▶ **Problem requirements**
Transcribe the lines from the start of the data below through the line with "is generated by", word for word and nothing more.

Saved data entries
------------------------------------------------
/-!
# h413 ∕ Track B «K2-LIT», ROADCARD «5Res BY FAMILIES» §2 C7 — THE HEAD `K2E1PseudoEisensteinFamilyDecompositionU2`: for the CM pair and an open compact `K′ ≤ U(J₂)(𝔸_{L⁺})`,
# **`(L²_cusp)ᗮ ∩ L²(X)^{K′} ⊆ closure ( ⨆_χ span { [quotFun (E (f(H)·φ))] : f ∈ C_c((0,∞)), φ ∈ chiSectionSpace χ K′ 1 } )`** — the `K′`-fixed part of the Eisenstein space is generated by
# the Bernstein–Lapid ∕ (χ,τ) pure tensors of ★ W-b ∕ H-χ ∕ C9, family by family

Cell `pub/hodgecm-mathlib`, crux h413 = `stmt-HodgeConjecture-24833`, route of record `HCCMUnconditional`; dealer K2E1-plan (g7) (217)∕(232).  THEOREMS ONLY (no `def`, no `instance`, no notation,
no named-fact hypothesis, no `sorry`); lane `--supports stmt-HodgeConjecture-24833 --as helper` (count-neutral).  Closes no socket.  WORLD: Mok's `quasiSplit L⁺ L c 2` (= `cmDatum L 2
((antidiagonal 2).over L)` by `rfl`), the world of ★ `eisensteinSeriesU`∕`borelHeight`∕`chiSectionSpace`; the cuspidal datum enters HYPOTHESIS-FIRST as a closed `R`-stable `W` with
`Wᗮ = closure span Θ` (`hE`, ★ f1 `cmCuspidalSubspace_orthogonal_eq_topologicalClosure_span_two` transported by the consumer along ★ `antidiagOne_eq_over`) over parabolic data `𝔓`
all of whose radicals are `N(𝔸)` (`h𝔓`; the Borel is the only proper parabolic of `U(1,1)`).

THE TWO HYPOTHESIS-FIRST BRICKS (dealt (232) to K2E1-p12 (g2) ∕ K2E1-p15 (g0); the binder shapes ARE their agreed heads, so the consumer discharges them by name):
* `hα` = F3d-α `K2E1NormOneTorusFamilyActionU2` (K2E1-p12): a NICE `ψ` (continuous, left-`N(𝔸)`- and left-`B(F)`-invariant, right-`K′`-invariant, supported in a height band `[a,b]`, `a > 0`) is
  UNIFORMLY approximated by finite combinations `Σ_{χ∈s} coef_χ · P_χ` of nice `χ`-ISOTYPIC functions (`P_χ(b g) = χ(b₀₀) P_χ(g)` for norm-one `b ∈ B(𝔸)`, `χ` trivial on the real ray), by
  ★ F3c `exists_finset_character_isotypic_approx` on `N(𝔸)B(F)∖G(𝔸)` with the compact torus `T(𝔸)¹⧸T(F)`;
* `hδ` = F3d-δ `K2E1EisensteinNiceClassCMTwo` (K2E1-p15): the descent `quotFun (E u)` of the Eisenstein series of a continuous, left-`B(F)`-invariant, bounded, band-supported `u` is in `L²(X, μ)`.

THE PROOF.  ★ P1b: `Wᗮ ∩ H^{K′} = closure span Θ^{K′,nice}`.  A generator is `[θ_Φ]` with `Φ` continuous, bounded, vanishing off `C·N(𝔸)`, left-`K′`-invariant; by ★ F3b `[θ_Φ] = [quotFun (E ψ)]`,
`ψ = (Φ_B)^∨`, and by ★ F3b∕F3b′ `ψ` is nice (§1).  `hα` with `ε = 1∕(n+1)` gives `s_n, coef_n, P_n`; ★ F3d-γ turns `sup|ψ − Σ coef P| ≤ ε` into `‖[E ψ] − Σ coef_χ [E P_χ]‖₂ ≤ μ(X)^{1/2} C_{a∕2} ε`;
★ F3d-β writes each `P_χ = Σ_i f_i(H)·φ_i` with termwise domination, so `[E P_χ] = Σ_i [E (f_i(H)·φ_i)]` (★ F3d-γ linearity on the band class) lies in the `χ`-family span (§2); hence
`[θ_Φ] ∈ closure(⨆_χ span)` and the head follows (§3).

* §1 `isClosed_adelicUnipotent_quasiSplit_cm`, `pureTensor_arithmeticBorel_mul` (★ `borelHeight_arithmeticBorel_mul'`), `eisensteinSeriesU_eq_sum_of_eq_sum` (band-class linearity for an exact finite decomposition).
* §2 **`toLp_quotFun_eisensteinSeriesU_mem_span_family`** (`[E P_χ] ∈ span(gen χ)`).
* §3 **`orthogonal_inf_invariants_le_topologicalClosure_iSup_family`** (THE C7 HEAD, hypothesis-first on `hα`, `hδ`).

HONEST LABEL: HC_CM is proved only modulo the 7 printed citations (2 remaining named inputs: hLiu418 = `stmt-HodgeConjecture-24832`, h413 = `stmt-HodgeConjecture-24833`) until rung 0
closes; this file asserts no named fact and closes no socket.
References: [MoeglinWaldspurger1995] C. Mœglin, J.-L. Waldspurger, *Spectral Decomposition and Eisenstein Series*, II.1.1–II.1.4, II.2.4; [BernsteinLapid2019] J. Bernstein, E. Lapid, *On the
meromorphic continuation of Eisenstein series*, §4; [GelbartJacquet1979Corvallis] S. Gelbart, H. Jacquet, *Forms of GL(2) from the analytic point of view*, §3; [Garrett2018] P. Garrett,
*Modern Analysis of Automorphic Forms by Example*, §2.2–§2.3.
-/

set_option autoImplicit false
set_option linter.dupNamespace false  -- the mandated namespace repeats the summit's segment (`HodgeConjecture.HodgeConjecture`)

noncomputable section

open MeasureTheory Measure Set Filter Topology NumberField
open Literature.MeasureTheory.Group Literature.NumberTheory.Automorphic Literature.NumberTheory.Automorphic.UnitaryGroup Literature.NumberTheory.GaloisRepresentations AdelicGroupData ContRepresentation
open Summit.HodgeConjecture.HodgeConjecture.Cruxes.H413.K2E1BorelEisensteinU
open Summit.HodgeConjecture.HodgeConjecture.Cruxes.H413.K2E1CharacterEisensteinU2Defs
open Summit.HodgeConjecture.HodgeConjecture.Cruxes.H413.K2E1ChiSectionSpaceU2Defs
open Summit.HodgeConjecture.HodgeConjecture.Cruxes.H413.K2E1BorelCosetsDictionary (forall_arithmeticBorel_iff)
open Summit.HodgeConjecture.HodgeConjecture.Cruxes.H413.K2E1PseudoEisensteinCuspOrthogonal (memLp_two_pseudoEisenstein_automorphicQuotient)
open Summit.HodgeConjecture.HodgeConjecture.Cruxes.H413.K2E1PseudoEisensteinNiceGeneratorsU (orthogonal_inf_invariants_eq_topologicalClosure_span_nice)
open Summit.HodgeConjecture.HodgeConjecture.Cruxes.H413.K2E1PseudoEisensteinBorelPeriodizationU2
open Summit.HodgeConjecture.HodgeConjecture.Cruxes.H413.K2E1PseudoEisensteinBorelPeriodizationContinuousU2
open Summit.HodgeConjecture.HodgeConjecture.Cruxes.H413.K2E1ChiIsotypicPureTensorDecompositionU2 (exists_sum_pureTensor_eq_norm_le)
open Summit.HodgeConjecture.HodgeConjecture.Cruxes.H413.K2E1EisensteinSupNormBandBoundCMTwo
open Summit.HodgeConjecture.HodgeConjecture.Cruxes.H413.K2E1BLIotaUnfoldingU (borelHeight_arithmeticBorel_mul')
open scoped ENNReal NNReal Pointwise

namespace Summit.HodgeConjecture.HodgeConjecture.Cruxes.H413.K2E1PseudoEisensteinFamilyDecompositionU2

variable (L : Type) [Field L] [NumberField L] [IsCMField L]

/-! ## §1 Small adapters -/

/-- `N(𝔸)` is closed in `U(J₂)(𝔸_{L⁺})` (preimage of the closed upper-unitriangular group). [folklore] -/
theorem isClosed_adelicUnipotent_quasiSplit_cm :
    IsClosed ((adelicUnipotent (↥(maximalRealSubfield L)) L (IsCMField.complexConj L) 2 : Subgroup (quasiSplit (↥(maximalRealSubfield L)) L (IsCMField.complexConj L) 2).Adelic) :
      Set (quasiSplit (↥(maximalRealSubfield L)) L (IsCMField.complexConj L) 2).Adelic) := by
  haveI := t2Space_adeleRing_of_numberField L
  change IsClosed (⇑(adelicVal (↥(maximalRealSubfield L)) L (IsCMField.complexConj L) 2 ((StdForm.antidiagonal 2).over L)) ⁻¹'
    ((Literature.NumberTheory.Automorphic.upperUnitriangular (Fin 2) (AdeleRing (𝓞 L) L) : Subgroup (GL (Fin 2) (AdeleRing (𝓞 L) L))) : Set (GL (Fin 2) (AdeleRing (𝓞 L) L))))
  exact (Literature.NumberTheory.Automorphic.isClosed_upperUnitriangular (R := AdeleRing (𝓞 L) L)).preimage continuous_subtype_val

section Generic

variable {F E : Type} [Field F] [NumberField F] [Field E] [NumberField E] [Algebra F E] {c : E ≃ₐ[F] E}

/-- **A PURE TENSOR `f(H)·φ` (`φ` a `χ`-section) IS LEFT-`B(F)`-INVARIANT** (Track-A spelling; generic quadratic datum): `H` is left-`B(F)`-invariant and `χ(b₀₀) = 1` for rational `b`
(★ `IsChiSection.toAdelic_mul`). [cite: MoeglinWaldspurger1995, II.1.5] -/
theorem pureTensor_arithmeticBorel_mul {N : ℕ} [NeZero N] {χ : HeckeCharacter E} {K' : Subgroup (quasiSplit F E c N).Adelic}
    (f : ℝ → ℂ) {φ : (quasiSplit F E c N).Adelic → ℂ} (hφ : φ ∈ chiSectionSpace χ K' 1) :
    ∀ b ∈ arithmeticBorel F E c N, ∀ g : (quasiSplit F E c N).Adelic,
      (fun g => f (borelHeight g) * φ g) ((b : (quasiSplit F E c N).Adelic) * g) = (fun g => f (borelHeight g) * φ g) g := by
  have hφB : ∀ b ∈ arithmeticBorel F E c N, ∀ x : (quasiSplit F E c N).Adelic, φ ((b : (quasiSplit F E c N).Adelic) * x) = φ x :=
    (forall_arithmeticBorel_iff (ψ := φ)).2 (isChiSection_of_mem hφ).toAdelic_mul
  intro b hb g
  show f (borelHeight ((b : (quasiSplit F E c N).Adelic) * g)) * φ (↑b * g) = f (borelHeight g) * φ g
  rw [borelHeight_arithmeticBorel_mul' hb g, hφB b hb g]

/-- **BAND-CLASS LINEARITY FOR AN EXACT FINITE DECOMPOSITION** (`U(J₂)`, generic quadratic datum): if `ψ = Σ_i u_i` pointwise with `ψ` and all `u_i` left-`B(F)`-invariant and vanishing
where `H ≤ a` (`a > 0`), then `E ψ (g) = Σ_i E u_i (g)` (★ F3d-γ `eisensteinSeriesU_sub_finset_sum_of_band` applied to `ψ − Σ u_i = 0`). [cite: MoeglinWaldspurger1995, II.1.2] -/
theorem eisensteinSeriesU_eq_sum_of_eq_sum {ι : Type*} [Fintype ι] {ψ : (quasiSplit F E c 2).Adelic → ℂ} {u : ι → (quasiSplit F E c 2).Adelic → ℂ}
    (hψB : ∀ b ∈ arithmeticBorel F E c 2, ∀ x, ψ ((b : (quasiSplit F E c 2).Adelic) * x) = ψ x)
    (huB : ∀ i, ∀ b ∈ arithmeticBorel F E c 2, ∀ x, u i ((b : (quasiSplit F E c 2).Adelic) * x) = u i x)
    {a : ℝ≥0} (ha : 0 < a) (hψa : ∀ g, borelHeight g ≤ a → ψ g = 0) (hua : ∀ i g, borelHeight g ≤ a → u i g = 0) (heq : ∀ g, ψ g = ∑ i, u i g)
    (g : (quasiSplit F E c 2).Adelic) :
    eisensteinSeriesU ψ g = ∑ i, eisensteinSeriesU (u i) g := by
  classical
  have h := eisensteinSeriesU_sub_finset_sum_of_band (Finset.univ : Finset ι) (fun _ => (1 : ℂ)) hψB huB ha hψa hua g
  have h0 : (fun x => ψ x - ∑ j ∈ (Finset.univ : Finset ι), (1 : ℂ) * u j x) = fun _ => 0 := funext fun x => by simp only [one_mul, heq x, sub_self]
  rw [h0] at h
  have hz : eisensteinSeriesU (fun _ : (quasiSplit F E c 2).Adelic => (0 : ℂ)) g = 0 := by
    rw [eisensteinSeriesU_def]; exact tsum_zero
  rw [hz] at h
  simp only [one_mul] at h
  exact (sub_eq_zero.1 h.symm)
------------------------------------------------
▶ **The answer**
/-!
# h413 ∕ Track B «K2-LIT», ROADCARD «5Res BY FAMILIES» §2 C7 — THE HEAD `K2E1PseudoEisensteinFamilyDecompositionU2`: for the CM pair and an open compact `K′ ≤ U(J₂)(𝔸_{L⁺})`,
# **`(L²_cusp)ᗮ ∩ L²(X)^{K′} ⊆ closure ( ⨆_χ span { [quotFun (E (f(H)·φ))] : f ∈ C_c((0,∞)), φ ∈ chiSectionSpace χ K′ 1 } )`** — the `K′`-fixed part of the Eisenstein space is generated by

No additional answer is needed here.